### WORK ITEM
Scan the records below for the line with "(γ : ConjAct P) : γ • A ≤ A ⊔ N := by" and the line with "1.1.4). [cite: MochizukiCombGC2007, Rmk". Repeat those two lines and every line between them exactly, and nothing else.

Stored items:
== == ==

import Literature.AnabelianGeometry.SemiGraphs.PSCVertexKernelStabilizerProofs
import Literature.AnabelianGeometry.SemiGraphs.PSCCoveringDatumTransport
import Literature.AnabelianGeometry.SemiGraphs.PSCUnrTransportProofs
import Literature.AnabelianGeometry.SemiGraphs.PSCVertexQuotientNontrivialProofs
import HarnessLib

/-!
# The covering datum `G_U`: dictionary for the vocabulary of [IUTchI] Rmk. 1.2.3 (iv)

PROOF-ONLY companion (abc-iut cell, row CombGC:Thm1.6(iii)/T16-L16, GAP-LEDGER G-w5d174-1) relating,
for a level `U` (open normal, `U ⊇ Ker(Π_G ↠ Π^unr_G)`) and the covering datum
`D = G.restrict U hU` of abc-iut-L3-t4, the objects of [IUTchI] Remark 1.2.3 (iv) (kurims p. 42)
COMPUTED FOR THE DATUM `G_U` (abc-iut-w4-d052's `unrVertAb`, `IsElemAbUnrQuotient`,
`vertexQuotientKer` applied to `D`) with the level-`U` vocabulary of `G` used by the landed assembly
`PSCUnrVerticialNecessityProofs`:

* `unrVertAb_eq_vertFil_top_of_nonempty` — for any datum with a vertex, the inverse image of
  `M^unr-vert` is the inverse image of `M^vert` ([CombGC] Rmk. 1.1.4: "`M^vert/M^edge`, i.e. the
  direct sum of the abelianizations of the unramified verticial subgroups");
* `map_subtype_unrVertAb_restrict` — hence `M^unr-vert_{G_U}` in `Π_G` is `vertFil U`;
* `isElemAbUnrQuotient_restrict_iff` — elementary abelian quotients of `M^unr_{G_U}` ↔ the binder
  shape `closure([U,U]·Ker) ⊆ H'`, `u^l ∈ H'`;
* `sup_smul_vertGp_eq_sup_vrep` — `U · Π_v^γ = U · Π_v^{y_w}` for the vertex `w = U γ Π_v`.

Pure group theory; 0 defs; nothing here takes a side on [IUTchIII] Cor. 3.12.
[cite: Mochizuki2012, IUTchI Rmk 1.2.3(iv) p.42] [cite: MochizukiCombGC2007, Rmk 1.1.4 p.8]
-/

noncomputable section

namespace Literature.AnabelianGeometry.SemiGraphs

namespace PSCDatum

open scoped Pointwise
open PSCCovering

universe u

variable {P : Type u} [Group P] [TopologicalSpace P] [IsTopologicalGroup P]

/-! ### 1. `M^unr-vert = M^vert` (inverse images) for a datum with a vertex -/

omit [TopologicalSpace P] [IsTopologicalGroup P] in
/-- A conjugate of `A` lies in `A · N` whenever `N ⊇ [Π, Π]`. [folklore] -/
private theorem smul_le_sup_of_commutator_le {A N : Subgroup P} (hN : ⁅(⊤ : Subgroup P), ⊤⁆ ≤ N)
    (γ : ConjAct P) : γ • A ≤ A ⊔ N := by
  intro x hx
  rw [Subgroup.mem_pointwise_smul_iff_inv_smul_mem, ConjAct.smul_def] at hx
  set g := ConjAct.ofConjAct γ⁻¹ with hg
  -- `x = [g⁻¹, g x g⁻¹]⁻¹ … ` : write `x = c * (g x g⁻¹)` with `c` a commutator
  have hc : x * (g * x * g⁻¹)⁻¹ ∈ N := by
    have : x * (g * x * g⁻¹)⁻¹ = x * g * x⁻¹ * g⁻¹ := by group
    rw [this]
    exact hN (Subgroup.commutator_mem_commutator (Subgroup.mem_top x) (Subgroup.mem_top g))
  have : x = x * (g * x * g⁻¹)⁻¹ * (g * x * g⁻¹) := by group
  rw [this]
  exact Subgroup.mul_mem _ (Subgroup.mem_sup_right hc) (Subgroup.mem_sup_left hx)

/-- **`M^unr-vert_G = M^vert_G`** (inverse images in `Π_G`) for a datum with at least one vertex: the
closed subgroup generated by the `M^unr_G[w]` ([IUTchI] Rmk. 1.2.3 (iv)) is the one generated by
`[Π, Π]` and all verticial subgroups ([CombGC] Def. 1.1 (ii) `M^vert`, which contains `M^edge`, Rmk.
1.1.4). [cite: MochizukiCombGC2007, Rmk 1.1.4 p.8] -/
theorem unrVertAb_eq_vertFil_top_of_nonempty (G : PSCDatum P) (hne : Nonempty G.graph.V) :
    G.unrVertAb = G.vertFil ⊤ := by
  obtain ⟨w₀⟩ := hne
  have hcommE : ⁅(⊤ : Subgroup P), ⊤⁆ ≤ G.unrAbKer := G.commutator_le_unrAbKer
  refine le_antisymm ?_ ?_
  · refine Subgroup.topologicalClosure_minimal _ (iSup_le fun w => ?_)
      (Subgroup.isClosed_topologicalClosure _)
    refine Subgroup.topologicalClosure_minimal _ (sup_le ?_ ?_) (Subgroup.isClosed_topologicalClosure _)
    · refine (Subgroup.le_topologicalClosure _).trans' (le_sup_right.trans' ?_)
      exact le_iSup_of_le ⟨G.vertGp w, 1 • G.vertGp w, ⟨w, 1, rfl⟩, by rw [one_smul, top_inf_eq]⟩
        le_rfl
    · exact Subgroup.topologicalClosure_minimal _
        (sup_le (G.commutator_le_vertFil ⊤) (G.unrKer_le_vertFil le_top))
        (Subgroup.isClosed_topologicalClosure _)
  · refine Subgroup.topologicalClosure_minimal _ (sup_le ?_ (iSup_le fun A => ?_))
      (Subgroup.isClosed_topologicalClosure _)
    · exact (hcommE.trans (G.unrAbKer_le_unrVertAbOf w₀)).trans (G.unrVertAbOf_le_unrVertAb w₀)
    · obtain ⟨A, B, ⟨w, γ, rfl⟩, rfl⟩ := A
      change ⊤ ⊓ γ • G.vertGp w ≤ G.unrVertAb
      rw [top_inf_eq]
      refine (smul_le_sup_of_commutator_le hcommE γ).trans ?_
      exact (sup_le (G.vertGp_le_unrVertAbOf w) (G.unrAbKer_le_unrVertAbOf w)).trans
        (G.unrVertAbOf_le_unrVertAb w)

/-! ### 2. The covering datum `G_U` -/

section Restrict

variable (G : PSCDatum P) (U : Subgroup P) [U.FiniteIndex] (hU : IsOpen (U : Set P))

/-- **`M^unr-vert_{G_U}` in `Π_G` is `vertFil U`** (for `U ⊇ Ker` and `G_U` with a vertex).
[cite: Mochizuki2012, IUTchI Rmk 1.2.3(iv) p.42] -/
theorem map_subtype_unrVertAb_restrict (hne : Nonempty (G.restrictGraph U).V) :
    ((G.restrict U hU).unrVertAb).map U.subtype = G.vertFil U := by
  rw [(G.restrict U hU).unrVertAb_eq_vertFil_top_of_nonempty hne, G.map_subtype_vertFil hU,
    ← MonoidHom.range_eq_map, Subgroup.range_subtype]

/-- `M^unr-vert_{G_U} ∩ H'` in `Π_G` is `vertFil U ∩ H'` (`H' ⊆ U`).
[cite: Mochizuki2012, IUTchI Rmk 1.2.3(iv) p.42] -/
theorem map_subtype_unrVertAb_inf_restrict (hne : Nonempty (G.restrictGraph U).V) {H' : Subgroup P}
    (hH'U : H' ≤ U) :
    ((G.restrict U hU).unrVertAb ⊓ H'.subgroupOf U).map U.subtype = G.vertFil U ⊓ H' := by
  rw [Subgroup.map_inf _ _ _ U.subtype_injective, G.map_subtype_unrVertAb_restrict U hU hne,
    Subgroup.subgroupOf_map_subtype, inf_eq_left.mpr hH'U]

/-- `M^unr-vert_{G_U} · H' = Π_{G_U}` iff `vertFil U · H' = U` (`H' ⊆ U`).
[cite: Mochizuki2012, IUTchI Rmk 1.2.3(iv) p.42] -/
theorem unrVertAb_sup_eq_top_restrict_iff (hne : Nonempty (G.restrictGraph U).V) {H' : Subgroup P}
    (hH'U : H' ≤ U) :
    (G.restrict U hU).unrVertAb ⊔ H'.subgroupOf U = ⊤ ↔ G.vertFil U ⊔ H' = U := by
  rw [← (Subgroup.map_injective U.subtype_injective).eq_iff, Subgroup.map_sup,
    G.map_subtype_unrVertAb_restrict U hU hne, Subgroup.subgroupOf_map_subtype, inf_eq_left.mpr hH'U,
    ← MonoidHom.range_eq_map, Subgroup.range_subtype]

/-- **Elementary abelian quotients of `M^unr_{G_U}`** (abc-iut-w4-d052's `IsElemAbUnrQuotient` for the
datum `G_U`) ↔ the level-`U` binder shape of `PSCUnrVerticialNecessityProofs`: `H' ⊆ U` open, normal
in `U`, `closure([U,U] · Ker) ⊆ H'`, `u^l ∈ H'` (`U ⊇ Ker`). [cite: Mochizuki2012, IUTchI Rmk 1.2.3(iv) p.42] -/
theorem isElemAbUnrQuotient_restrict_iff (hKU : G.unrKer ≤ U) {l : ℕ} {H' : Subgroup P}
    (hH'U : H' ≤ U) :
    (G.restrict U hU).IsElemAbUnrQuotient l (H'.subgroupOf U) ↔
      ((H'.subgroupOf U).Normal ∧ IsOpen (H' : Set P) ∧
        (⁅U, U⁆ ⊔ G.unrKer).topologicalClosure ≤ H' ∧ ∀ u ∈ U, u ^ l ∈ H') := by
  unfold IsElemAbUnrQuotient
  rw [isOpen_subgroupOf_iff hU hH'U]
  refine and_congr_right fun _ => and_congr_right fun _ => and_congr ?_ ?_
  · rw [← G.map_subtype_unrAbKer_restrict U hU hKU, Subgroup.map_le_iff_le_comap]
    rfl
  · constructor
    · intro h u hu
      have := h ⟨u, hu⟩
      rw [Subgroup.mem_subgroupOf, Subgroup.coe_pow] at this
      exact this
    · intro h u
      rw [Subgroup.mem_subgroupOf, Subgroup.coe_pow]
      exact h u u.2

omit [TopologicalSpace P] [IsTopologicalGroup P] [U.FiniteIndex] in
/-- Conjugating by an element of the normal subgroup `U` does not change `U ⊔ X`. [folklore] -/
private theorem sup_conj_smul_eq_of_mem (hUn : U.Normal) {u : P} (hu : u ∈ U) (X : Subgroup P) :
    U ⊔ ConjAct.toConjAct u • X = U ⊔ X := by
  have h1 : ConjAct.toConjAct u • (U ⊔ X) = U ⊔ X :=
    Subgroup.conjAct_pointwise_smul_eq_self (Subgroup.le_normalizer (Subgroup.mem_sup_left hu))
  rwa [Subgroup.smul_sup, hUn.conjAct (ConjAct.toConjAct u)] at h1

omit [IsTopologicalGroup P] in
/-- The vertex stabilizer `U · Π_v^γ` only depends on the vertex `U γ Π_v` of `G_U`: it equals
`U · Π_v^{y_w}` for the representative `y_w` (`U` normal). [cite: MochizukiCombGC2007, Def 1.1(ii) p.6] -/
theorem sup_smul_vertGp_eq_sup_vrep (hUn : U.Normal) (v : G.graph.V) (γ : ConjAct P) :
    U ⊔ γ • G.vertGp v =
      U ⊔ ConjAct.toConjAct (G.vrep U ⟨v, dcIdx U (G.vertGp v) (ConjAct.ofConjAct γ)⟩) • G.vertGp v := by
  obtain ⟨u, hu, k, hk, hrep⟩ := exists_dcRep_dcIdx_eq U (G.vertGp v) (ConjAct.ofConjAct γ)
  change U ⊔ γ • G.vertGp v =
    U ⊔ ConjAct.toConjAct (dcRep U (G.vertGp v) (dcIdx U (G.vertGp v) (ConjAct.ofConjAct γ))) • G.vertGp v
  rw [hrep, map_mul, map_mul, mul_smul, mul_smul, ConjAct.toConjAct_ofConjAct]
  have hk' : ConjAct.toConjAct k • G.vertGp v = G.vertGp v := by
    ext b
    rw [Subgroup.mem_pointwise_smul_iff_inv_smul_mem, ← ConjAct.toConjAct_inv, ConjAct.smul_def,
      ConjAct.ofConjAct_toConjAct, inv_inv]
    constructor
    · intro hb
      have hb' := (G.vertGp v).mul_mem ((G.vertGp v).mul_mem hk hb) ((G.vertGp v).inv_mem hk)
      rwa [show k * (k⁻¹ * b * k) * k⁻¹ = b by group] at hb'
    · exact fun hb => (G.vertGp v).mul_mem ((G.vertGp v).mul_mem ((G.vertGp v).inv_mem hk) hb) hk
  rw [hk', sup_conj_smul_eq_of_mem U hUn hu]

end Restrict

end PSCDatum

end Literature.AnabelianGeometry.SemiGraphs

end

== == ==

### ANSWER AREA
    (γ : ConjAct P) : γ • A ≤ A ⊔ N := by
  intro x hx
  rw [Subgroup.mem_pointwise_smul_iff_inv_smul_mem, ConjAct.smul_def] at hx
  set g := ConjAct.ofConjAct γ⁻¹ with hg
  -- `x = [g⁻¹, g x g⁻¹]⁻¹ … ` : write `x = c * (g x g⁻¹)` with `c` a commutator
  have hc : x * (g * x * g⁻¹)⁻¹ ∈ N := by
    have : x * (g * x * g⁻¹)⁻¹ = x * g * x⁻¹ * g⁻¹ := by group
    rw [this]
    exact hN (Subgroup.commutator_mem_commutator (Subgroup.mem_top x) (Subgroup.mem_top g))
  have : x = x * (g * x * g⁻¹)⁻¹ * (g * x * g⁻¹) := by group
  rw [this]
  exact Subgroup.mul_mem _ (Subgroup.mem_sup_right hc) (Subgroup.mem_sup_left hx)

/-- **`M^unr-vert_G = M^vert_G`** (inverse images in `Π_G`) for a datum with at least one vertex: the
closed subgroup generated by the `M^unr_G[w]` ([IUTchI] Rmk. 1.2.3 (iv)) is the one generated by
`[Π, Π]` and all verticial subgroups ([CombGC] Def. 1.1 (ii) `M^vert`, which contains `M^edge`, Rmk.
1.1.4). [cite: MochizukiCombGC2007, Rmk 1.1.4 p.8] -/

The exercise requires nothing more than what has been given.